*** INPUT DATA ***

/-! ### D5 · THE DENSITY HEIGHT LAW -/

/-- **THE DENSITY HEIGHT LAW.**  The three RH-free `θ`-facts in print, the explicit density row (FKS 2023 Cor. 2.9, `σ ∈ [0.9,1]`,
RH-free, in print) and RH verified to ANY height `T ≥ 3 000 175 332 800` give Robin's inequality at every colossally abundant
`N > 5040` all of whose primes are `≤ X`, for every natural `X` with (θ-side) Büthe's range condition `4.92·√(X/log X) ≤ T` and
(zero side) `(1 + 2/log(2·10²²))·(X^{2/5}·tailH(T) + √X·(16/7)·2600/(T√T)) ≤ 0.4857`.  For `T ≥ 3 000 175 332 800` the `θ`-side
BINDS (it allows `X ≈ T²·log X/24.2`; the zero side would allow `X ≈ (0.45·πT/log T)^{5/2}`).  Nothing here bears on the truth of RH. -/
theorem robinCA_below_of_density (h16 : Buthe2016_thm2) (hB : Buthe2018_thm2_theta)
    (hK : BroadbentEtAl2021_theta_rel_1e19)
    (hZD : ∀ t : ℝ, 3 * (10 : ℝ) ^ 12 ≤ t →
      (zetaZeroCountRe 0.9 t : ℝ) ≤ 17.4194 * t ^ (4 / 15 : ℝ) * Real.log t ^ (16 / 5 : ℝ) + 2.9089 * Real.log t ^ 2)
    {T : ℝ} (hT : 3000175332800 ≤ T) (hRH : RiemannHypothesisUpTo T) {X : ℕ}
    (hBu : 4.92 * Real.sqrt ((X : ℝ) / Real.log X) ≤ T)
    (hκ : (1 + 2 / Real.log (2 * (10 : ℝ) ^ 22)) *
      ((X : ℝ) ^ (2 / 5 : ℝ) * ((Real.log (T / (2 * π)) + 1) / (π * T) + (184 + 30 * Real.log T) / T ^ 2) +
        √(X : ℝ) * (16 / 7 * (2600 / (T * √T)))) ≤ 0.4857) :
    robinCA_below (X + 1) := by
  have hT12 : 3 * (10 : ℝ) ^ 12 ≤ T := le_trans (by norm_num) hT
  have hN := count09_le_of_densityRow hZD
  have hT0 : 0 < T := lt_of_lt_of_le (by norm_num) hT
  have htH := tailH_nonneg (le_trans (by norm_num) hT : (7 : ℝ) ≤ T)
  have hc0 : 0 ≤ 16 / 7 * (2600 / (T * √T)) := by positivity
  refine robinCA_below_of_offLine h16 hB hK hT hRH (fun x hx hxX => ?_) ?_ hκ hBu
  · have hx1 : 1 ≤ x := le_trans (by norm_num) hx
    refine (offLine_le_twoLayer hT12 hN hx1).trans ?_
    have h1 : x ^ (2 / 5 : ℝ) ≤ (X : ℝ) ^ (2 / 5 : ℝ) := Real.rpow_le_rpow (by linarith) hxX (by norm_num)
    have h2 : √x ≤ √(X : ℝ) := Real.sqrt_le_sqrt hxX
    exact add_le_add (mul_le_mul_of_nonneg_right h1 htH) (mul_le_mul_of_nonneg_right h2 hc0)
  · exact add_nonneg (mul_nonneg (Real.rpow_nonneg (Nat.cast_nonneg X) _) htH) (mul_nonneg (Real.sqrt_nonneg _) hc0)

/-! ### D7 · the zero side FOLLOWS from the `θ`-side for every `T ≥ H₀`: the law with Büthe's range condition ALONE -/

/-- `log X ≤ 2·log W` whenever `1 < X ≤ W·log X` (`W > 0`): otherwise `exp(L/2) > W` and `exp(L/2) ≥ 1 + L/2 + L²/8 ≥ L`
(`L = log X`) would give `X = exp(L/2)² > W·L`. -/
theorem log_le_two_mul_log {X W : ℝ} (hX : 1 < X) (hW : 0 < W) (h : X ≤ W * Real.log X) :
    Real.log X ≤ 2 * Real.log W := by
  by_contra hlt
  rw [not_le] at hlt
  have hX0 : 0 < X := by linarith
  obtain ⟨L, hL⟩ : ∃ L : ℝ, Real.log X = L := ⟨_, rfl⟩
  rw [hL] at h hlt
  have hL0 : 0 < L := by rw [← hL]; exact Real.log_pos hX
  have h1 : W < Real.exp (L / 2) := by
    rw [← Real.log_lt_iff_lt_exp hW]; linarith
  have h2 : L ≤ Real.exp (L / 2) := by
    have := Real.quadratic_le_exp_of_nonneg (show 0 ≤ L / 2 by positivity)
    nlinarith
  have h3 : X = Real.exp (L / 2) * Real.exp (L / 2) := by
    rw [← Real.exp_add, add_halves, ← hL, Real.exp_log hX0]
  have h4 : W * L < Real.exp (L / 2) * Real.exp (L / 2) := mul_lt_mul h1 h2 hL0 (Real.exp_pos _).le
  linarith

/-- `4^{2/5} ≤ 1.75` (`4² ≤ 1.75⁵`). -/
theorem rpow_four_le : (4 : ℝ) ^ (2 / 5 : ℝ) ≤ 1.75 := by
  have e : (2 / 5 : ℝ) = ((2 : ℕ) : ℝ) * (((5 : ℕ) : ℝ)⁻¹) := by norm_num
  rw [e, Real.rpow_mul (by norm_num), Real.rpow_natCast]
  calc ((((4 : ℝ) ^ (2 : ℕ)) ^ (((5 : ℕ) : ℝ)⁻¹)) : ℝ) ≤ ((1.75 : ℝ) ^ (5 : ℕ)) ^ (((5 : ℕ) : ℝ)⁻¹) :=
        Real.rpow_le_rpow (by positivity) (by norm_num) (by positivity)
    _ = 1.75 := Real.pow_rpow_inv_natCast (by norm_num) (by norm_num)

/-- `3.57 ≤ 4.92^{4/5}` (`3.57⁵ ≤ 4.92⁴`). -/
theorem rpow_492_ge : (3.57 : ℝ) ≤ (4.92 : ℝ) ^ (4 / 5 : ℝ) := by
  have e : (4 / 5 : ℝ) = ((4 : ℕ) : ℝ) * (((5 : ℕ) : ℝ)⁻¹) := by norm_num
  rw [e, Real.rpow_mul (by norm_num), Real.rpow_natCast]
  calc (3.57 : ℝ) = ((3.57 : ℝ) ^ (5 : ℕ)) ^ (((5 : ℕ) : ℝ)⁻¹) := (Real.pow_rpow_inv_natCast (by norm_num) (by norm_num)).symm
    _ ≤ (((4.92 : ℝ) ^ (4 : ℕ)) ^ (((5 : ℕ) : ℝ)⁻¹) : ℝ) := Real.rpow_le_rpow (by positivity) (by norm_num) (by positivity)

/-- `28.5^{7/5} ≤ 109` (`28.5⁷ ≤ 109⁵`). -/
theorem rpow_285_75_le : (28.5 : ℝ) ^ (7 / 5 : ℝ) ≤ 109 := by
  have e : (7 / 5 : ℝ) = ((7 : ℕ) : ℝ) * (((5 : ℕ) : ℝ)⁻¹) := by norm_num
  rw [e, Real.rpow_mul (by norm_num), Real.rpow_natCast]
  calc ((((28.5 : ℝ) ^ (7 : ℕ)) ^ (((5 : ℕ) : ℝ)⁻¹)) : ℝ) ≤ ((109 : ℝ) ^ (5 : ℕ)) ^ (((5 : ℕ) : ℝ)⁻¹) :=
        Real.rpow_le_rpow (by positivity) (by norm_num) (by positivity)
    _ = 109 := Real.pow_rpow_inv_natCast (by norm_num) (by norm_num)

/-- `295 ≤ exp 5.7` (`e ≥ 2.7182818283`, `exp 0.35 ≥ 1 + 0.35 + 0.35²/2`). -/
theorem exp_57_ge : (295 : ℝ) ≤ Real.exp 5.7 := by
  have h1 : Real.exp 1 ^ 5 * Real.exp 0.35 ^ 2 = Real.exp 5.7 := by
    rw [← Real.exp_nat_mul, ← Real.exp_nat_mul, ← Real.exp_add]; norm_num
  have h2 : (2.7182818283 : ℝ) ^ 5 ≤ Real.exp 1 ^ 5 := pow_le_pow_left₀ (by norm_num) Real.exp_one_gt_d9.le 5
  have h3 : (1 + 0.35 + 0.35 ^ 2 / 2 : ℝ) ^ 2 ≤ Real.exp 0.35 ^ 2 :=
    pow_le_pow_left₀ (by norm_num) (Real.quadratic_le_exp_of_nonneg (by norm_num)) 2
  rw [← h1]
  calc (295 : ℝ) ≤ 2.7182818283 ^ 5 * (1 + 0.35 + 0.35 ^ 2 / 2) ^ 2 := by norm_num
    _ ≤ Real.exp 1 ^ 5 * Real.exp 0.35 ^ 2 := mul_le_mul h2 h3 (by positivity) (by positivity)

/-- `(log T)^{7/5}/T^{1/5} ≤ 109/295` for `log T = u ≥ 28.5`, in the form `exp(u·(4/5 − 1))·exp((7/5)·log u) ≤ 109/295`
(`log u ≤ log 28.5 + 2u/57 − 1`; the exponent `(7/5)(2u/57 − 1) − u/5` is `≤ −5.7` for `u ≥ 28.5`). -/
theorem upow_div_le {u : ℝ} (hu : 28.5 ≤ u) :
    Real.exp (u * (4 / 5 - 1)) * Real.exp (7 / 5 * Real.log u) ≤ 109 / 295 := by
  have hu0 : 0 < u := by linarith
  have hlogu : Real.log u ≤ Real.log 28.5 + (2 * u / 57 - 1) := by
    have h := Real.log_le_sub_one_of_pos (show 0 < u / 28.5 by positivity)
    rw [Real.log_div hu0.ne' (by norm_num)] at h
    have e : u / 28.5 = 2 * u / 57 := by norm_num; ring
    rw [e] at h
    linarith
  have h285 : Real.exp (7 / 5 * Real.log 28.5) ≤ 109 := by
    have : Real.exp (7 / 5 * Real.log 28.5) = (28.5 : ℝ) ^ (7 / 5 : ℝ) := by
      rw [Real.rpow_def_of_pos (by norm_num : (0 : ℝ) < 28.5)]; ring_nf
    rw [this]; exact rpow_285_75_le
  have hinv : Real.exp (-5.7) ≤ 1 / 295 := by
    rw [Real.exp_neg, one_div]; exact inv_anti₀ (by norm_num) exp_57_ge
  rw [← Real.exp_add]
  calc Real.exp (u * (4 / 5 - 1) + 7 / 5 * Real.log u)
      ≤ Real.exp (7 / 5 * Real.log 28.5 + (-5.7)) := Real.exp_le_exp.2 (by nlinarith)
    _ = Real.exp (7 / 5 * Real.log 28.5) * Real.exp (-5.7) := Real.exp_add _ _
    _ ≤ 109 * (1 / 295) := mul_le_mul h285 hinv (Real.exp_pos _).le (by norm_num)
    _ = 109 / 295 := by norm_num

/-- **The zero side follows from the `θ`-side for EVERY `T ≥ 3 000 175 332 800`.**  If `4.92·√(X/log X) ≤ T` (`X ≥ 0`) then
`(1 + 2/log(2·10²²))·(X^{2/5}·tailH(T) + √X·(16/7)·2600/(T√T)) ≤ 0.07 ≤ 0.4857`.  With `W = (T/4.92)²`: `X ≤ W·log X` gives
`log X ≤ 2·log W ≤ 4·log T` (`log_le_two_mul_log`), so `X^{2/5} ≤ (T^{4/5}/3.57)·1.75·(log T)^{2/5}` and `√X ≤ (T/4.92)·2√(log T)`;
with `tailH(T) ≤ log T/(πT)`, `(log T)^{7/5}/T^{1/5} ≤ 109/295` (`log T ≥ 28.5`) and `log T/T ≤ 28.7824/H₀ ≤ 9.61·10⁻¹²` the two
terms are `≤ 0.058` and `≤ 0.0075`. -/
theorem zeroSide_of_buthe {T : ℝ} (hT : 3000175332800 ≤ T) {X : ℝ} (hX0 : 0 ≤ X)
    (hBu : 4.92 * Real.sqrt (X / Real.log X) ≤ T) :
    (1 + 2 / Real.log (2 * (10 : ℝ) ^ 22)) *
      (X ^ (2 / 5 : ℝ) * ((Real.log (T / (2 * π)) + 1) / (π * T) + (184 + 30 * Real.log T) / T ^ 2) +
        √X * (16 / 7 * (2600 / (T * √T)))) ≤ 0.4857 := by
  have hT0 : 0 < T := lt_of_lt_of_le (by norm_num) hT
  have hT12 : 3 * (10 : ℝ) ^ 12 ≤ T := le_trans (by norm_num) hT
  have hπ := Real.pi_gt_d2
  have hsT : 0 < √T := Real.sqrt_pos.2 hT0
  -- the factor `1 + 2/log(2·10²²) ≤ 1.0389484`
  obtain ⟨hL22, -⟩ := log_2e22_bounds
  have hfac : 1 + 2 / Real.log (2 * (10 : ℝ) ^ 22) ≤ 1.0389484 := by
    have h4 : 2 / Real.log (2 * (10 : ℝ) ^ 22) ≤ 2 / 51.35 := div_le_div_of_nonneg_left (by norm_num) (by norm_num) hL22
    calc 1 + 2 / Real.log (2 * (10 : ℝ) ^ 22) ≤ 1 + 2 / 51.35 := add_le_add le_rfl h4
      _ ≤ 1.0389484 := by norm_num
  -- `u = log T ≥ 28.5`, `u/T ≤ 9.61e-12`, `tailH(T) ≤ u/(πT)`
  obtain ⟨u, hu⟩ : ∃ u : ℝ, Real.log T = u := ⟨_, rfl⟩
  have hu285 : 28.5 ≤ u := by
    rw [← hu, Real.le_log_iff_exp_le hT0]; exact exp_285_le.trans hT12
  have hu0 : 0 < u := by linarith
  have huT : u / T ≤ 9.61e-12 := by
    have hH : Real.log 3000175332800 ≤ 28.7824 := by
      have h2 : Real.log ((3000175332800 : ℝ) ^ 2) ≤ Real.log ((10 : ℝ) ^ 25) :=
        Real.log_le_log (by positivity) (by norm_num)
      rw [Real.log_pow, Real.log_pow] at h2
      have h10 := RobinAnalytic.log_ten_lt
      push_cast at h2
      linarith
    have he : Real.exp 1 ≤ 3000175332800 := le_trans Real.exp_one_lt_d9.le (by norm_num)
    have h1 : Real.log T / T ≤ Real.log 3000175332800 / 3000175332800 :=
      Real.log_div_self_antitoneOn he (le_trans he hT) hT
    rw [hu] at h1
    refine h1.trans ?_
    rw [div_le_iff₀ (by norm_num : (0 : ℝ) < 3000175332800)]
    linarith
  have htail : (Real.log (T / (2 * π)) + 1) / (π * T) + (184 + 30 * Real.log T) / T ^ 2 ≤ u / (π * T) :=
    (tailH_le_log_div hT).trans_eq (by rw [hu])
  have htail0 := tailH_nonneg (le_trans (by norm_num) hT : (7 : ℝ) ≤ T)
  -- the density coefficient at `T` is at most its value at `H₀`
  have h3 : (1732050 : ℝ) ≤ √3000175332800 := Real.le_sqrt_of_sq_le (by norm_num)
  have hsTH : (1732050 : ℝ) ≤ √T := h3.trans (Real.sqrt_le_sqrt hT)
  have hc : 16 / 7 * (2600 / (T * √T)) ≤ 16 / 7 * (2600 / (3000175332800 * 1732050)) := by gcongr
  have hc0 : 0 ≤ 16 / 7 * (2600 / (T * √T)) := by positivity
  rcases le_or_gt X 1 with hX1 | hX1
  · -- tiny `X`: both terms are negligible
    have h1 : X ^ (2 / 5 : ℝ) ≤ 1 := Real.rpow_le_one hX0 hX1 (by norm_num)
    have h2 : √X ≤ 1 := Real.sqrt_le_one.mpr hX1 |>.trans_eq rfl
    have ht1 : u / (π * T) ≤ 9.61e-12 := by
      calc u / (π * T) = u / T / π := by rw [div_div, mul_comm]
        _ ≤ u / T / 1 := div_le_div_of_nonneg_left (div_nonneg hu0.le hT0.le) one_pos (by linarith)
        _ ≤ 9.61e-12 := by rw [div_one]; exact huT
    have hsum : X ^ (2 / 5 : ℝ) * ((Real.log (T / (2 * π)) + 1) / (π * T) + (184 + 30 * Real.log T) / T ^ 2) +
        √X * (16 / 7 * (2600 / (T * √T))) ≤ 1 * 9.61e-12 + 1 * (16 / 7 * (2600 / (3000175332800 * 1732050))) :=
      add_le_add (mul_le_mul h1 (htail.trans ht1) htail0 zero_le_one) (mul_le_mul h2 hc hc0 zero_le_one)
    have hpos : 0 ≤ X ^ (2 / 5 : ℝ) * ((Real.log (T / (2 * π)) + 1) / (π * T) + (184 + 30 * Real.log T) / T ^ 2) +
        √X * (16 / 7 * (2600 / (T * √T))) := add_nonneg (mul_nonneg (Real.rpow_nonneg hX0 _) htail0) (by positivity)
    have hfac0 : 0 ≤ (1.0389484 : ℝ) := by norm_num
    calc _ ≤ 1.0389484 * (1 * 9.61e-12 + 1 * (16 / 7 * (2600 / (3000175332800 * 1732050)))) :=
          mul_le_mul hfac hsum hpos hfac0
      _ ≤ 0.4857 := by norm_num
  · -- `1 < X`: `X ≤ W·L`, `L ≤ 4u`
    have hX0' : 0 < X := by linarith
    obtain ⟨L, hL⟩ : ∃ L : ℝ, Real.log X = L := ⟨_, rfl⟩
    have hL0 : 0 < L := by rw [← hL]; exact Real.log_pos hX1
    set W : ℝ := (T / 4.92) ^ 2 with hW
    have hW0 : 0 < W := by positivity
    have hXWL : X ≤ W * L := by
      have h1 : √(X / L) ≤ T / 4.92 := by
        rw [le_div_iff₀ (by norm_num : (0 : ℝ) < 4.92), mul_comm, hL.symm]  -- careful
        exact hBu
      have h2 : X / L ≤ (T / 4.92) ^ 2 := (Real.sqrt_le_left (by positivity)).1 h1
      rwa [div_le_iff₀ hL0] at h2
    have hL2W : L ≤ 2 * Real.log W := by
      have := log_le_two_mul_log hX1 hW0 (by rwa [hL]); rwa [hL] at this
    have hlogW : Real.log W ≤ 2 * u := by
      rw [hW, Real.log_pow, ← hu]; push_cast
      have : Real.log (T / 4.92) ≤ Real.log T :=
        Real.log_le_log (by positivity) (div_le_self hT0.le (by norm_num))
      linarith
    have hL4 : L ≤ 4 * u := by linarith
    have hXW4 : X ≤ W * (4 * u) := hXWL.trans (mul_le_mul_of_nonneg_left hL4 hW0.le)
    -- term 2: `√X·c ≤ (83200/34.44)·√(u/T) ≤ 0.0075`
    have hsX : √X ≤ T / 4.92 * (2 * √u) := by
      have e1 : √(W * (4 * u)) = T / 4.92 * (2 * √u) := by
        rw [Real.sqrt_mul' _ (by positivity), hW, Real.sqrt_sq (by positivity), Real.sqrt_mul' _ hu0.le,
          show √(4 : ℝ) = 2 by rw [show (4 : ℝ) = 2 ^ 2 by norm_num]; exact Real.sqrt_sq (by norm_num)]
      rw [← e1]; exact Real.sqrt_le_sqrt hXW4
    have hsuT : √u / √T ≤ 3.1e-6 := by
      rw [← Real.sqrt_div' u hT0.le, Real.sqrt_le_left (by norm_num)]
      exact huT.trans (by norm_num)
    have hterm2 : √X * (16 / 7 * (2600 / (T * √T))) ≤ 0.0075 := by
      calc √X * (16 / 7 * (2600 / (T * √T))) ≤ T / 4.92 * (2 * √u) * (16 / 7 * (2600 / (T * √T))) :=
            mul_le_mul_of_nonneg_right hsX hc0
        _ = 83200 / 34.44 * (√u / √T) := by field_simp; ring
        _ ≤ 83200 / 34.44 * 3.1e-6 := mul_le_mul_of_nonneg_left hsuT (by norm_num)
        _ ≤ 0.0075 := by norm_num
    -- term 1: `X^{2/5}·tailH ≤ (1.75/(3.57π))·(109/295) ≤ 0.058`
    have hX25 : X ^ (2 / 5 : ℝ) ≤ T ^ (4 / 5 : ℝ) / 3.57 * (1.75 * u ^ (2 / 5 : ℝ)) := by
      have h1 : X ^ (2 / 5 : ℝ) ≤ (W * (4 * u)) ^ (2 / 5 : ℝ) := Real.rpow_le_rpow hX0 hXW4 (by norm_num)
      have h2 : (W * (4 * u)) ^ (2 / 5 : ℝ) = W ^ (2 / 5 : ℝ) * ((4 : ℝ) ^ (2 / 5 : ℝ) * u ^ (2 / 5 : ℝ)) := by
        rw [Real.mul_rpow hW0.le (by positivity), Real.mul_rpow (by norm_num) hu0.le]
      have h3 : W ^ (2 / 5 : ℝ) = T ^ (4 / 5 : ℝ) / (4.92 : ℝ) ^ (4 / 5 : ℝ) := by
        rw [hW, show ((T / 4.92) ^ 2 : ℝ) = (T / 4.92) ^ (2 : ℝ) by rw [← Real.rpow_natCast]; norm_num,
          ← Real.rpow_mul (by positivity), show (2 : ℝ) * (2 / 5) = 4 / 5 by norm_num,
          Real.div_rpow hT0.le (by norm_num)]
      have h4 : T ^ (4 / 5 : ℝ) / (4.92 : ℝ) ^ (4 / 5 : ℝ) ≤ T ^ (4 / 5 : ℝ) / 3.57 :=
        div_le_div_of_nonneg_left (Real.rpow_nonneg hT0.le _) (by norm_num) rpow_492_ge
      have h5 : (4 : ℝ) ^ (2 / 5 : ℝ) * u ^ (2 / 5 : ℝ) ≤ 1.75 * u ^ (2 / 5 : ℝ) :=
        mul_le_mul_of_nonneg_right rpow_four_le (Real.rpow_nonneg hu0.le _)
      rw [h2, h3] at h1
      exact h1.trans (mul_le_mul h4 h5 (by positivity) (by positivity))
    have hq : T ^ (4 / 5 : ℝ) * u ^ (2 / 5 : ℝ) * u / T ≤ 109 / 295 := by
      have e1 : T ^ (4 / 5 : ℝ) * u ^ (2 / 5 : ℝ) * u / T = T ^ ((4 / 5 : ℝ) - 1) * u ^ ((2 / 5 : ℝ) + 1) := by
        rw [Real.rpow_sub_one hT0.ne', Real.rpow_add_one hu0.ne']; ring
      rw [e1, Real.rpow_def_of_pos hT0, Real.rpow_def_of_pos hu0, hu,
        show ((2 / 5 : ℝ) + 1) = 7 / 5 by norm_num, show Real.log u * (7 / 5) = 7 / 5 * Real.log u by ring]
      exact upow_div_le hu285
    have hterm1 : X ^ (2 / 5 : ℝ) * ((Real.log (T / (2 * π)) + 1) / (π * T) + (184 + 30 * Real.log T) / T ^ 2) ≤
        0.058 := by
      have hb0 : 0 ≤ T ^ (4 / 5 : ℝ) / 3.57 * (1.75 * u ^ (2 / 5 : ℝ)) := by positivity
      calc X ^ (2 / 5 : ℝ) * ((Real.log (T / (2 * π)) + 1) / (π * T) + (184 + 30 * Real.log T) / T ^ 2)
          ≤ T ^ (4 / 5 : ℝ) / 3.57 * (1.75 * u ^ (2 / 5 : ℝ)) * (u / (π * T)) := mul_le_mul hX25 htail htail0 hb0
        _ = 1.75 / (3.57 * π) * (T ^ (4 / 5 : ℝ) * u ^ (2 / 5 : ℝ) * u / T) := by
            field_simp
        _ ≤ 1.75 / (3.57 * π) * (109 / 295) := mul_le_mul_of_nonneg_left hq (by positivity)
        _ ≤ 1.75 / (3.57 * 3.14) * (109 / 295) := by gcongr
        _ ≤ 0.058 := by norm_num
    have hpos : 0 ≤ X ^ (2 / 5 : ℝ) * ((Real.log (T / (2 * π)) + 1) / (π * T) + (184 + 30 * Real.log T) / T ^ 2) +
        √X * (16 / 7 * (2600 / (T * √T))) := add_nonneg (mul_nonneg (Real.rpow_nonneg hX0 _) htail0) (by positivity)
    calc _ ≤ 1.0389484 * (0.058 + 0.0075) := mul_le_mul hfac (add_le_add hterm1 hterm2) hpos (by norm_num)
      _ ≤ 0.4857 := by norm_num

*** End of INPUT DATA ***

EXERCISE REQUIREMENTS: State how many lines of the entries include the string "hXWL", with nothing besides the number.

ANSWER TO THIS EXERCISE: 2